== Task item ==
Check each line of the material that follows, and copy those holding the string "induction".

━━━━━━━━━━━━━━━━━━━━━━━━━━━━━━

import Summits.Ventures.HSemireg.WeilFrameRealCarrierDegrees
import Summits.Ventures.HSemireg.Mod4IdealShapePinZero
import Summits.Ventures.HSemireg.Mod4IdealShapeHankelRank

/-!
# Venture HSemireg — TABLE R's «1 − ch(O_Z)» (I_Z-SHAPE) ROW ON THE REAL CARRIER AT THE EXTREME PIN `t = q_n²` of an EVEN `n`:
# the middle entry is the `O_Z` value minus the `O_Z` drop-2 bit `[det B_0 = 0]` minus `dim ker(T_f + q_n)`, with `r_n` read off the Hankel square

HONEST FRAMING. Part of the Lean index of the computation cell `pub-hsemireg` (seat w3-mod4-1 gen 15, W3 SPECIAL FIBRES;
MOD4-OFFSPLIT §13.33–13.34). The tree's real carriers and the Literature's Weil-type layer ONLY: no semiregularity map, no Ext
group, no `∫`; nothing here says that HC / HC_CM / HC_AV holds; nothing here is a claim about any explicit variety or cycle; no
Literature fact is declared; NO definition is introduced. Imports: FILE 13 `WeilFrameRealCarrierDegrees` (built) + the pure matrix
files `Mod4IdealShapePinZero` (FILE 56) and `Mod4IdealShapeHankelRank` (FILE 57).

WHAT IS PROVED, for `A : AbelianVariety ℂ` of dimension `2n`, `n` EVEN, `1 ≤ n`, with the Weil-type hypotheses of
`finrank_S_weilType_middle`, the class `x = Σ_{m ≤ 2n} (q_m/m!) ĥ^m + ĉ₊ + ĉ₋` of `I_Z` SHAPE (`q_0 ≠ 0`, `q_m = 0` for `1 ≤ m < n`,
`q_n ≠ 0`, ANY tail), the pin `(2n)!·(ĉ₊ĉ₋) = t·ĥ^{2n}` with `t = q_n²` (the extreme `O_Z` pin), `B_0` the `n × n` pin block of
`T_f(q⁰) − q_n` (`q⁰ = q[0 ↦ 0]`), `Hsq = (q_{i+j})_{i,j ≤ n}`, and `f := dim ker(T_f(q) + q_n)` (the «second bit», `≤ 1` by
`Mod4IdealShapePinZero`, `= 0` iff `Π_b((−1)^bC(n,b)q_n + q_n) + (−1)ⁿq_0·det B⁻ ≠ 0` by `Mod4IdealShapeDet`):
* **`finrank_S_idealShape_middle_pinZero_of_det_eq_zero`** — `det Hsq ≠ 0`, `det B_0 = 0` ⇒ `dim S_n(x) + 2(n+1) + 1 + f = (n+3)·C(2n,n)`;
* **`finrank_S_idealShape_middle_pinZero_of_det_ne_zero`** — `det Hsq ≠ 0`, `det B_0 ≠ 0` ⇒ `dim S_n(x) + 2(n+1) + f = (n+3)·C(2n,n)`;
* **`finrank_S_idealShape_middle_pinZero_hankelDeg_of_det_eq_zero`** — `det Hsq = 0`, `det B_0 = 0` ⇒ `dim S_n(x) + 2n + 1 + f = (n+2)·C(2n,n)`;
* **`finrank_S_idealShape_middle_pinZero_hankelDeg_of_det_ne_zero`** — `det Hsq = 0`, `det B_0 ≠ 0` ⇒ `dim S_n(x) + 2n + f = (n+2)·C(2n,n)`
(`r_n` by `Mod4IdealShapeHankelRank`; the kernel dimension `[det B_0 = 0] + f` by `Mod4IdealShapePinZero`). READING: with a regular Hankel
square the `I_Z` row's middle entry at `q_n²` is the GENERIC `O_Z` value `(n+3)C(2n,n) − 2(n+1)` minus `[det B_0 = 0]` minus `f`
(`n = 2`: `24 ∕ 23 ∕ 22`; `n = 4`: `480 ∕ 479 ∕ 478` — the first drop on `3q₂q₄ = 2q₃²` resp. the weight-20 quartic).
Everything PROVED, 0 sorry.
References: [BuchweitzFlenner2008HH] Prop. 6.4.4; [vanGeemen1994HodgeAV] 4.9, Lemma 5.2; [BourbakiAlgebre1a3] Ch. III §8, §11 no. 9.
-/

noncomputable section
import Mathlib
import Literature.NumberTheory.LFunctions.Zhang2022.Section7Step7u033Repaired
import Literature.NumberTheory.LFunctions.Zhang2022.Section7TailP2
import Literature.NumberTheory.LFunctions.Zhang2022.Section7DeltaFar
import Literature.NumberTheory.LFunctions.Zhang2022.Section7Eq711Assembly
import HarnessLib

/-!
# Zhang (2022) §7, the (7.13) range question (G-adj2-1): per-triple bounds on the FULL (7.2) support

Topic `Literature/NumberTheory/LFunctions/Zhang2022` (Landau–Siegel audit tree; verdict-neutral).
Y. Zhang, *Discrete mean estimates and the Landau–Siegel zero*, arXiv:2211.02515v1 (2022)
[Zhang2022LandauSiegel] — **an unrefereed manuscript under adjudication**. D-0069 campaign, cell
`siegel-zhang`, §7 error-term subsection (tex L1984–L2058).

The adjudication's row G-adj2-1 records that the printed (7.13) restricts the triple sum to
`dhr < P₁` while the support (7.2) permits `dhr < PT⁻²` with `PT⁻² ≫ P₁` — a statement/proof
mismatch as printed. The repair disposition of the row extends the §7 error-leg estimates to the
full support range. This file supplies the two PER-TRIPLE inputs for triples in the extended
range (no restriction to `dhr < P₁`), with `1 < r < D`:

* `tail7P2X_le` — the `l > P²` tail of `𝔰(r,h,d;θ)` is `≤ exp(−c𝓛¹⁰)` whenever
  `hr ≤ PT⁻²` and `d ≤ P`. Unlike the landed `Section7TailP2.step7bTruncP2_holds` (which runs
  over the printed triples, where `x = l/(phr) ≥ P^{0.496}/2` and Lemma 5.3 (ii) applies), the
  extended range only guarantees `x ≥ T²/2`, where the Gaussian-in-`log x` decay of Lemma 5.3 (ii)
  no longer beats the `P`-powers; the proof instead uses the uniform far-bound of Lemma 5.3
  (`DeltaFar.norm_DeltaW_le_of_far`: `‖Δ(x)‖ ≤ e^{−c𝓛¹⁰}x⁻⁶` for `|x − t₀| ≥ (3/5)t₀`), which
  applies since `T²/2 ≥ (8/5)t₀` for `D` large — the same route as the landed
  `Section7TruncI.step7bTruncI_holds`, with the far-ness coming from `l > P²` instead of
  `l ∉ 𝔌(Rh)`.
* `frakS_le_powX` — arbitrary power saving `‖𝔰(r,h,d;θ)‖ ≤ 2τ₅(d)·hr·P²·D^{−A}` for `1 < r < D`,
  `θ` primitive, on the extended range: the `l ≤ P²` head by the repaired per-term bound
  `Skeleton.step7u033_repaired` (whose hypotheses are already range-free), the tail by
  `tail7P2X_le` — the extended-range counterpart of the landed `frakS_le_pow`.

Theorems only; 0 new definitions; 0 new facts. The aggregation of these bounds over the extended
triple range, the dyadic `r ≥ D` leg and the (7.12)→(7.13) insertion are follow-up files of the
same rung (GAP-LEDGER G-adj2-1 discharge lane).

WHAT THIS IS NOT: any claim about Theorems 1–2 of the manuscript or about Landau–Siegel zeros;
not a proof of (7.11) or (7.13); no change to the G-adj2-1 row (its as-printed range question
stays settled as "not derivable as printed").

## References

* Y. Zhang, arXiv:2211.02515v1 (2022), §7 pp. 37–39, (7.2), (7.13)–(7.15), tex L1813–L2030;
  §5 Lemmas 5.3–5.4. [cite: Zhang2022LandauSiegel, §7 pp. 37–39]
-/

noncomputable section

open Complex Real Finset

namespace Literature.NumberTheory.LFunctions.Zhang2022.Section7cStatements

open Literature.NumberTheory.LFunctions.Zhang2022.Skeleton

open scoped Classical

/-! ## Elementary helpers (local copies of private lemmas of the lane, unchanged) -/

/-- `τ_j(mn) ≤ τ_j(m)τ_j(n)` (local copy of the lane's submultiplicativity). [folklore] -/
private theorem tau_mul_le' (j m n : ℕ) :
    MeanSquareMajorant.tau j (m * n) ≤ MeanSquareMajorant.tau j m * MeanSquareMajorant.tau j n := by
  induction j generalizing m n with
  | zero =>
    simp only [MeanSquareMajorant.tau_zero, ArithmeticFunction.one_apply, mul_eq_one]
    by_cases hm : m = 1
    · by_cases hn : n = 1
      · simp [hm, hn]
      · simp [hm, hn]
    · simp [hm]
  | succ j ih =>
    rcases Nat.eq_zero_or_pos m with rfl | hm
    · simp only [zero_mul, ArithmeticFunction.map_zero]
      exact le_of_eq (by ring)
    rcases Nat.eq_zero_or_pos n with rfl | hn
    · simp only [mul_zero, ArithmeticFunction.map_zero]
      exact le_of_eq (by ring)
    rw [MeanSquareMajorant.tau_succ_apply, MeanSquareMajorant.tau_succ_apply,
      MeanSquareMajorant.tau_succ_apply, Finset.sum_mul_sum, ← Finset.sum_product']
    have hsub : (m * n).divisors ⊆ (m.divisors ×ˢ n.divisors).image (fun x => x.1 * x.2) := by
      intro e he
      have hd := Nat.dvd_of_mem_divisors he
      obtain ⟨e₁, e₂, h₁, h₂, rfl⟩ := Nat.dvd_mul.mp hd
      exact Finset.mem_image.mpr ⟨(e₁, e₂), Finset.mem_product.mpr
        ⟨Nat.mem_divisors.mpr ⟨h₁, hm.ne'⟩, Nat.mem_divisors.mpr ⟨h₂, hn.ne'⟩⟩, rfl⟩
    calc ∑ e ∈ (m * n).divisors, MeanSquareMajorant.tau j e
        ≤ ∑ e ∈ (m.divisors ×ˢ n.divisors).image (fun x => x.1 * x.2), MeanSquareMajorant.tau j e :=
          Finset.sum_le_sum_of_subset_of_nonneg hsub fun _ _ _ => MeanSquareMajorant.tau_nonneg _ _
      _ ≤ ∑ x ∈ m.divisors ×ˢ n.divisors, MeanSquareMajorant.tau j (x.1 * x.2) :=
          Finset.sum_image_le_of_nonneg fun _ _ => MeanSquareMajorant.tau_nonneg _ _
      _ ≤ ∑ x ∈ m.divisors ×ˢ n.divisors,
            MeanSquareMajorant.tau j x.1 * MeanSquareMajorant.tau j x.2 :=
          Finset.sum_le_sum fun x _ => ih x.1 x.2

/-- `1 ≤ τ₅(l)` for `l ≥ 1` (local copy). [folklore] -/
private theorem one_le_tau_five {l : ℕ} (hl : l ≠ 0) : 1 ≤ MeanSquareMajorant.tau 5 l := by
  have key : ∀ j : ℕ, 1 ≤ MeanSquareMajorant.tau (j + 1) l := by
    intro j
    induction j with
    | zero => rw [MeanSquareMajorant.tau_one_apply hl]
    | succ j ih =>
      rw [MeanSquareMajorant.tau_succ_apply]
      calc (1 : ℝ) ≤ MeanSquareMajorant.tau (j + 1) l := ih
        _ ≤ ∑ e ∈ l.divisors, MeanSquareMajorant.tau (j + 1) e :=
          Finset.single_le_sum (f := fun e => MeanSquareMajorant.tau (j + 1) e)
            (fun e _ => MeanSquareMajorant.tau_nonneg (j + 1) e) (Nat.mem_divisors_self l hl)
  exact key 4
/-! ### The regularised `L¹` functional is nonincreasing -/

/-- **Energy method for a convex functional of a passive scalar.** Let `θ` be jointly smooth with
uniform rapid decay on `[a, b] × E`, `a < b`, solving `∂ₜθ + ⟪u, ∇θ⟫ = Δθ` there (one-sided time
derivative within `[a, b]`), in a drift that is `C¹`, divergence free and square integrable at each
time of the slab. Let `Φ : ℝ → ℝ` be `C²` with `|Φ(s)| ≤ |s|`, `|Φ'| ≤ 1`, `0 ≤ Φ'' ≤ M`, `Φ''`
continuous. Then `t ↦ ∫ Φ(θ(t, x)) dx` is nonincreasing on `[a, b]`:
`d/dt ∫ Φ(θ) = ∫ Φ'(θ) ∂ₜθ = ∫ Φ'(θ) Δθ − ∫ Φ'(θ) ⟪u, ∇θ⟫ = −∫ Φ''(θ) ‖∇θ‖² − 0 ≤ 0`
(differentiation under the integral sign on `(a, b)`, continuity on `[a, b]`,
`integral_deriv_comp_mul_laplacian_nonpos`, `integral_fderiv_apply_eq_zero_of_decay_of_memLp`,
`antitoneOn_of_deriv_nonpos`). -/
theorem antitoneOn_integral_comp_of_transport {a b : ℝ} (hab : a < b)
    {θ : ℝ → E → ℝ} {u : ℝ → E → E}
    (hθ : IsSmoothSpaceTimeOn (Set.Icc a b) θ) (hd : HasUniformRapidDecayOn (Set.Icc a b) θ)
    (hpde : ∀ t ∈ Set.Icc a b, ∀ x,
      timeDerivWithin (Set.Icc a b) θ t x + ⟪u t x, gradient (θ t) x⟫ = (Δ (θ t)) x)
    (hu1 : ∀ t ∈ Set.Icc a b, ContDiff ℝ 1 (u t))
    (hdiv : ∀ t ∈ Set.Icc a b, VectorCalculus.IsDivFree (u t))
    (hu2 : ∀ t ∈ Set.Icc a b, MemLp (u t) 2 (volume : Measure E))
    {Φ Φ' Φ'' : ℝ → ℝ} {M : ℝ} (hΦ : ∀ s, HasDerivAt Φ (Φ' s) s)
    (hΦ' : ∀ s, HasDerivAt Φ' (Φ'' s) s) (hΦ0 : ∀ s, |Φ s| ≤ |s|) (hΦ'1 : ∀ s, |Φ' s| ≤ 1)
    (hΦ''0 : ∀ s, 0 ≤ Φ'' s) (hΦ''M : ∀ s, Φ'' s ≤ M) (hΦ''c : Continuous Φ'') :
    AntitoneOn (fun t => ∫ x, Φ (θ t x)) (Set.Icc a b) := by
  set S : Set ℝ := Icc a b with hS_def
  have hS : UniqueDiffOn ℝ S := uniqueDiffOn_Icc hab
  -- decay exponent and uniform decay constants for `θ`, `Dθ`, `D²θ`, `∂ₜθ`
  set K : ℕ := Module.finrank ℝ E + 1 with hK
  have hr1 : (Module.finrank ℝ E : ℝ) < (K : ℝ) := by
    rw [hK]; push_cast; linarith
  obtain ⟨A0, hA0, hA0b⟩ := hd.norm_le_rpow K
  obtain ⟨A1, hA1, hA1b⟩ := hd.norm_fderiv_le_rpow hθ hS K
  obtain ⟨A2, hA2, hA2b⟩ := hd.norm_fderiv_fderiv_le_rpow hθ hS K
  obtain ⟨A3, hA3, hA3b⟩ := hd.norm_timeDerivWithin_le_rpow hθ hS K
  set C : ℝ := A0 + A1 + A2 + A3 with hC_def
  have hC : 0 ≤ C := by rw [hC_def]; positivity
  have h0 : ∀ s ∈ S, ∀ x, ‖θ s x‖ ≤ C * (1 + ‖x‖) ^ (-(K : ℝ)) := fun s hs x =>
    le_decay_of_le_decay x (hA0b s hs x) (by rw [hC_def]; linarith)
  have h1 : ∀ s ∈ S, ∀ x, ‖fderiv ℝ (θ s) x‖ ≤ C * (1 + ‖x‖) ^ (-(K : ℝ)) :=
    fun s hs x => le_decay_of_le_decay x (hA1b s hs x) (by rw [hC_def]; linarith)
  have h2 : ∀ s ∈ S, ∀ x, ‖fderiv ℝ (fderiv ℝ (θ s)) x‖ ≤ C * (1 + ‖x‖) ^ (-(K : ℝ)) :=
    fun s hs x => le_decay_of_le_decay x (hA2b s hs x) (by rw [hC_def]; linarith)
  have h3 : ∀ s ∈ S, ∀ x, ‖timeDerivWithin S θ s x‖ ≤ C * (1 + ‖x‖) ^ (-(K : ℝ)) :=
    fun s hs x => le_decay_of_le_decay x (hA3b s hs x) (by rw [hC_def]; linarith)
  -- regularity of `Φ`
  have hΦc : Continuous Φ := continuous_iff_continuousAt.2 fun s => (hΦ s).continuousAt
  have hΦ'c : Continuous Φ' := continuous_iff_continuousAt.2 fun s => (hΦ' s).continuousAt
  have hΦd : ContDiff ℝ 1 Φ := by
    rw [contDiff_one_iff_deriv]
    refine ⟨fun s => (hΦ s).differentiableAt, ?_⟩
    have hderiv : deriv Φ = Φ' := funext fun s => (hΦ s).deriv
    rw [hderiv]
    exact hΦ'c
  have hΦn : ∀ σ, ‖Φ' σ‖ ≤ 1 := fun σ => by rw [Real.norm_eq_abs]; exact hΦ'1 σ
  -- the functional and its production
  set e : ℝ → ℝ := fun s => ∫ x, Φ (θ s x) with he_def
  set φ : ℝ → ℝ := fun s => ∫ x, Φ' (θ s x) * timeDerivWithin S θ s x with hφ_def
  -- continuity in `x` at fixed time, in `t` at fixed `x`
  have hθc : ∀ s ∈ S, Continuous (θ s) := fun s hs => hθ.continuous_slice hs
  have hθ'c : ∀ s ∈ S, Continuous (timeDerivWithin S θ s) := fun s hs =>
    hθ.continuous_timeDerivWithin hS hs
  have hθt_c : ∀ x, ContinuousOn (fun s => θ s x) S := fun x => hθ.continuousOn_time x
  have hΔc : ∀ s ∈ S, Continuous (fun x => (Δ (θ s)) x) := fun s hs =>
    (hθ.laplacian hS).continuous_slice hs
  -- the dominating function
  set bound : E → ℝ := fun x => C * (1 + ‖x‖) ^ (-(K : ℝ)) with hbound_def
  have hbound : Integrable bound (volume : Measure E) := by
    have := (integrable_one_add_norm (E := E) (μ := volume) hr1).const_mul C
    simpa [hbound_def] using this
  have hFle : ∀ s ∈ S, ∀ x, ‖Φ (θ s x)‖ ≤ bound x := by
    intro s hs x
    have h := h0 s hs x
    rw [Real.norm_eq_abs] at h ⊢
    exact (hΦ0 _).trans h
  have hF'le : ∀ s ∈ S, ∀ x, ‖Φ' (θ s x) * timeDerivWithin S θ s x‖ ≤ bound x := by
    intro s hs x
    rw [norm_mul]
    calc ‖Φ' (θ s x)‖ * ‖timeDerivWithin S θ s x‖ ≤ 1 * (C * (1 + ‖x‖) ^ (-(K : ℝ))) :=
          mul_le_mul (hΦn _) (h3 s hs x) (norm_nonneg _) zero_le_one
      _ = bound x := one_mul _
  have hIe : ∀ s ∈ S, Integrable (fun x => Φ (θ s x)) (volume : Measure E) := fun s hs =>
    Integrable.mono' hbound (hΦc.comp (hθc s hs)).aestronglyMeasurable
      (Eventually.of_forall (hFle s hs))
  -- (B1) the functional is continuous on `[a, b]`
  have hB1 : ContinuousOn e S := by
    refine continuousOn_of_dominated (bound := bound) (fun s hs => ?_) (fun s hs => ?_) hbound ?_
    · exact (hΦc.comp (hθc s hs)).aestronglyMeasurable
    · exact Eventually.of_forall (hFle s hs)
    · exact Eventually.of_forall fun x => hΦc.comp_continuousOn (hθt_c x)
  -- (B2) the functional is differentiable on `(a, b)` with derivative `φ`
  have hB2 : ∀ s ∈ Ioo a b, HasDerivAt e (φ s) s := by
    intro s hs
    have hsS : s ∈ S := Ioo_subset_Icc_self hs
    have hIoo : Ioo a b ∈ 𝓝 s := Ioo_mem_nhds hs.1 hs.2
    have key := hasDerivAt_integral_of_dominated_loc_of_deriv_le (μ := (volume : Measure E))
      (F := fun σ x => Φ (θ σ x)) (F' := fun σ x => Φ' (θ σ x) * timeDerivWithin S θ σ x)
      (x₀ := s) (bound := bound) hIoo ?_ (hIe s hsS) ?_ ?_ hbound ?_
    · exact key.2
    · filter_upwards [hIoo] with σ hσ
      exact (hΦc.comp (hθc σ (Ioo_subset_Icc_self hσ))).aestronglyMeasurable
    · exact ((hΦ'c.comp (hθc s hsS)).mul (hθ'c s hsS)).aestronglyMeasurable
    · exact Eventually.of_forall fun x σ hσ => hF'le σ (Ioo_subset_Icc_self hσ) x
    · refine Eventually.of_forall fun x σ hσ => ?_
      have hσS : σ ∈ S := Ioo_subset_Icc_self hσ
      have hSσ : S ∈ 𝓝 σ := Icc_mem_nhds hσ.1 hσ.2
      have hτ : HasDerivAt (fun τ => θ τ x) (timeDerivWithin S θ σ x) σ :=
        (hθ.hasDerivWithinAt_timeDerivWithin hS hσS x).hasDerivAt hSσ
      exact (hΦ (θ σ x)).comp σ hτ
  -- (B3) the sign of the production: `φ ≤ 0` on `[a, b]`
  have hB3 : ∀ s ∈ S, φ s ≤ 0 := by
    intro s hs
    have hθ1 : ContDiff ℝ 1 (θ s) := contDiff_infty.1 (hθ.contDiff_slice hs) 1
    have hθ2 : ContDiff ℝ 2 (θ s) := contDiff_infty.1 (hθ.contDiff_slice hs) 2
    -- the equation, solved for the time derivative
    have hpt : ∀ x, timeDerivWithin S θ s x = (Δ (θ s)) x - ⟪u s x, gradient (θ s) x⟫ :=
      fun x => eq_sub_of_add_eq (hpde s hs x)
    -- integrability of `Φ'(θ) Δθ` and `Φ'(θ) ∂ₜθ`, hence of the transport pairing
    have hIΔ : Integrable (fun x => Φ' (θ s x) * (Δ (θ s)) x) (volume : Measure E) := by
      refine integrable_of_norm_le_rpow_neg ((hΦ'c.comp (hθc s hs)).mul (hΔc s hs))
        (C := Module.finrank ℝ E * C) hr1 fun x => ?_
      rw [norm_mul]
      calc ‖Φ' (θ s x)‖ * ‖(Δ (θ s)) x‖
          ≤ 1 * (Module.finrank ℝ E * ‖fderiv ℝ (fderiv ℝ (θ s)) x‖) :=
            mul_le_mul (hΦn _) (norm_laplacian_le (θ s) x) (norm_nonneg _) zero_le_one
        _ ≤ 1 * (Module.finrank ℝ E * (C * (1 + ‖x‖) ^ (-(K : ℝ)))) := by
            gcongr
            exact h2 s hs x
        _ = Module.finrank ℝ E * C * (1 + ‖x‖) ^ (-(K : ℝ)) := by ring
    have hIt : Integrable (fun x => Φ' (θ s x) * timeDerivWithin S θ s x) (volume : Measure E) :=
      Integrable.mono' hbound ((hΦ'c.comp (hθc s hs)).mul (hθ'c s hs)).aestronglyMeasurable
        (Eventually.of_forall (hF'le s hs))
    have hfun : (fun x => Φ' (θ s x) * ⟪u s x, gradient (θ s) x⟫) =
        fun x => Φ' (θ s x) * (Δ (θ s)) x - Φ' (θ s x) * timeDerivWithin S θ s x := by
      funext x
      rw [hpt x]
      ring
    have hItr : Integrable (fun x => Φ' (θ s x) * ⟪u s x, gradient (θ s) x⟫)
        (volume : Measure E) := by
      rw [hfun]
      exact hIΔ.sub' hIt
    -- the transport pairing vanishes: `∫ Φ'(θ) ⟪u, ∇θ⟫ = ∫ D(Φ ∘ θ)(u) = 0`
    have hGd : ∀ y, HasFDerivAt (fun y => Φ (θ s y)) (Φ' (θ s y) • fderiv ℝ (θ s) y) y :=
      fun y => (hΦ (θ s y)).comp_hasFDerivAt y (hθ1.differentiable one_ne_zero y).hasFDerivAt
    have hG0 : ∀ y, ‖Φ (θ s y)‖ ≤ C * (1 + ‖y‖) ^ (-(K : ℝ)) := fun y => hFle s hs y
    have hG1 : ∀ y, ‖fderiv ℝ (fun y => Φ (θ s y)) y‖ ≤ C * (1 + ‖y‖) ^ (-(K : ℝ)) := by
      intro y
      rw [(hGd y).fderiv, norm_smul]
      calc ‖Φ' (θ s y)‖ * ‖fderiv ℝ (θ s) y‖ ≤ 1 * (C * (1 + ‖y‖) ^ (-(K : ℝ))) :=
            mul_le_mul (hΦn _) (h1 s hs y) (norm_nonneg _) zero_le_one
        _ = _ := one_mul _
    have htr : ∫ x, Φ' (θ s x) * ⟪u s x, gradient (θ s) x⟫ = 0 := by
      have H := integral_fderiv_apply_eq_zero_of_decay_of_memLp (hu1 s hs) (hdiv s hs)
        (hu2 s hs) (hΦd.comp hθ1) hC hr1 hG0 hG1
      rw [← H]
      refine integral_congr_ae (Eventually.of_forall fun x => ?_)
      show Φ' (θ s x) * ⟪u s x, gradient (θ s) x⟫ = fderiv ℝ (fun y => Φ (θ s y)) x (u s x)
      rw [(hGd x).fderiv, smul_apply, smul_eq_mul, gradient, real_inner_comm, toDual_symm_apply]
    -- the dissipation pairing is nonpositive
    have hlap : ∫ x, Φ' (θ s x) * (Δ (θ s)) x ≤ 0 :=
      integral_deriv_comp_mul_laplacian_nonpos hθ2 hC hr1 (h1 s hs) (h2 s hs) hΦ' hΦ'1 hΦ''0
        hΦ''M hΦ''c
    -- `φ s = ∫ Φ'(θ) Δθ - ∫ Φ'(θ) ⟪u, ∇θ⟫ = ∫ Φ'(θ) Δθ ≤ 0`
    have hφs : φ s =
        (∫ x, Φ' (θ s x) * (Δ (θ s)) x) - ∫ x, Φ' (θ s x) * ⟪u s x, gradient (θ s) x⟫ := by
      calc φ s = ∫ x, (Φ' (θ s x) * (Δ (θ s)) x - Φ' (θ s x) * ⟪u s x, gradient (θ s) x⟫) := by
            refine integral_congr_ae (Eventually.of_forall fun x => ?_)
            show Φ' (θ s x) * timeDerivWithin S θ s x = _
            rw [hpt x]
            ring
        _ = _ := by rw [integral_sub hIΔ hItr]
    rw [hφs, htr, sub_zero]
    exact hlap
  -- monotonicity from the sign of the derivative
  refine antitoneOn_of_deriv_nonpos (convex_Icc a b) hB1 ?_ ?_
  · rw [interior_Icc]
    exact fun s hs => (hB2 s hs).differentiableAt.differentiableWithinAt
  · rw [interior_Icc]
    intro s hs
    rw [(hB2 s hs).deriv]
    exact hB3 s (Ioo_subset_Icc_self hs)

━━━━━━━━━━━━━━━━━━━━━━━━━━━━━━

== Reply ==
  induction j generalizing m n with
    induction j with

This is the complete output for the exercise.